13. THE U.S. GOVERNMENT SPENT $4 MILLION SEARCH FOR EARHART.

At the time, it was the most expensive air and sea search in history. Earhart's plane disappeared July 2, 1937. The official search ended a little over two weeks later on July 19. Putnam then financed a private search, chartering boats to the Phoenix Islands, Christmas Island, Fanning Island, the Gilbert Islands, and the Marshall Islands.

14. THE SEARCH ISN'T OVER.

There are several theories about what happened to Earhart's plane during her last flight. Most people believe she ran out of fuel and crashed into the Pacific Ocean. Others believe she landed on an island and died of thirst, starvation, injury, or at the hands of Japanese soldiers in Saipan. In 1970, one man even claimed that Earhart was alive and well and living a secret life in New Jersey.
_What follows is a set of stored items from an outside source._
import Literature.MathematicalPhysics.QuantumLattice.HubbardFermiSeaTangentRowsDiluteFarTPrime
import Literature.MathematicalPhysics.QuantumLattice.HubbardFermiSeaTangentRowsQuarterFilling
import Literature.MathematicalPhysics.QuantumLattice.HubbardNNNHoppingEnergyDensityMonotone
import Summits.Ventures.CertifiedManyBodySolver.Certificates.HubbardSquare_n1_deepSheet_farColumnFloors_E
import Summits.Ventures.CertifiedManyBodySolver.Certificates.HubbardSquare_n1_deepSheet_farColumnFloors_F
import Summits.Ventures.CertifiedManyBodySolver.Certificates.HubbardSquare_n1_deepSheet_farColumnFloors_G
import Summits.Ventures.CertifiedManyBodySolver.Certificates.HubbardSquare_n1_deepSheet_farColumnFloors_K5a
import Summits.Ventures.CertifiedManyBodySolver.Certificates.HubbardSquare_n1_deepSheet_farColumnFloors_K5b
import Summits.Ventures.CertifiedManyBodySolver.Certificates.HubbardSquare_n1_deepSheet_farColumnFloors_K5c
import Summits.Ventures.CertifiedManyBodySolver.Certificates.HubbardSquare_n1_deepSheet_farColumnFloors_K5d
import Summits.Ventures.CertifiedManyBodySolver.Certificates.HubbardSquare_n1o2_farstrip_lower_jensen606_674_649
import Summits.Ventures.CertifiedManyBodySolver.Certificates.HubbardSquare_n7o8_TKT_obliqueStation_splitPlane_r554_r555_r590
import Summits.Ventures.CertifiedManyBodySolver.Certificates.HubbardSquare_n7o8_splitPlane2_stage2_byName_discharge
import Summits.Ventures.CertifiedManyBodySolver.Certificates.HubbardSquare_n7o8_splitPlaneQ1_byName_readers
import Summits.Ventures.CertifiedManyBodySolver.Certificates.HubbardTTPrime_polarizedBandCaps_kernelA
import Summits.Ventures.CertifiedManyBodySolver.Observables.PhaseSeparationExclusionBox
import Summits.Ventures.CertifiedManyBodySolver.Observables.PhaseSeparationExclusionBoxThermalFreeDilute
import Summits.Ventures.CertifiedManyBodySolver.Observables.PhaseSeparationExclusionFarOneYBCO
import Summits.Ventures.CertifiedManyBodySolver.Observables.PhaseSeparationExclusionFarQuarterNodes
import Summits.Ventures.CertifiedManyBodySolver.Observables.PhaseSeparationExclusionHalfFillingColumnU5
import Summits.Ventures.CertifiedManyBodySolver.Observables.PhaseSeparationExclusionHolePlaneCap
import Summits.Ventures.CertifiedManyBodySolver.Observables.PhaseSeparationExclusionMidSegmentCapThermal
import Summits.Ventures.CertifiedManyBodySolver.Observables.PhaseSeparationExclusionMidSegmentCapThermalFarPlanes
import Summits.Ventures.CertifiedManyBodySolver.Observables.PhaseSeparationExclusionQuarterConvexFloor
import Summits.Ventures.CertifiedManyBodySolver.Observables.PhaseSeparationExclusionSevenEighthsAnchorsLowU
import Summits.Ventures.CertifiedManyBodySolver.Observables.PhaseSeparationExclusionSplitPlaneSevenEighthsCap
import Summits.Ventures.CertifiedManyBodySolver.Observables.PhaseSeparationExclusionStripPolCaps
import Summits.Ventures.CertifiedManyBodySolver.Observables.PhaseSeparationExclusionVirtualColumns
import Summits.Ventures.CertifiedManyBodySolver.Observables.PhaseSeparationExclusionWitnessSplitCap597
import HarnessLib
import HarnessLib.Audit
The International Group for Historic Aircraft Recovery (TIGHAR) has explored the theory that Earhart and her navigator Fred Noonan lived as castaways before dying on Gardner Island, now called Nikumaroro, in the western Pacific. Over the years, they've found a few potential artifacts, including evidence of campfire sites, pieces of Plexiglas, and an empty jar of the brand of freckle cream that Earhart used.

In early July 2017, a photo surfaced that seemed to confirm the theory that Earhart and Noonan crashed and were captured by Japanese soldiers, but that photo was quickly debunked.

15. TODAY, ANOTHER AMELIA EARHART IS MAKING HISTORY.

In 2014, another pilot named Amelia Earhart took to the skies to set a world record. The then-31-year-old California native became the youngest woman to fly 24,300 miles around the world in a single-engine plane. Her namesake never completed the journey, but the younger Earhart landed safely in Oakland on July 11, 2014. We think "Lady Lindy" would be proud.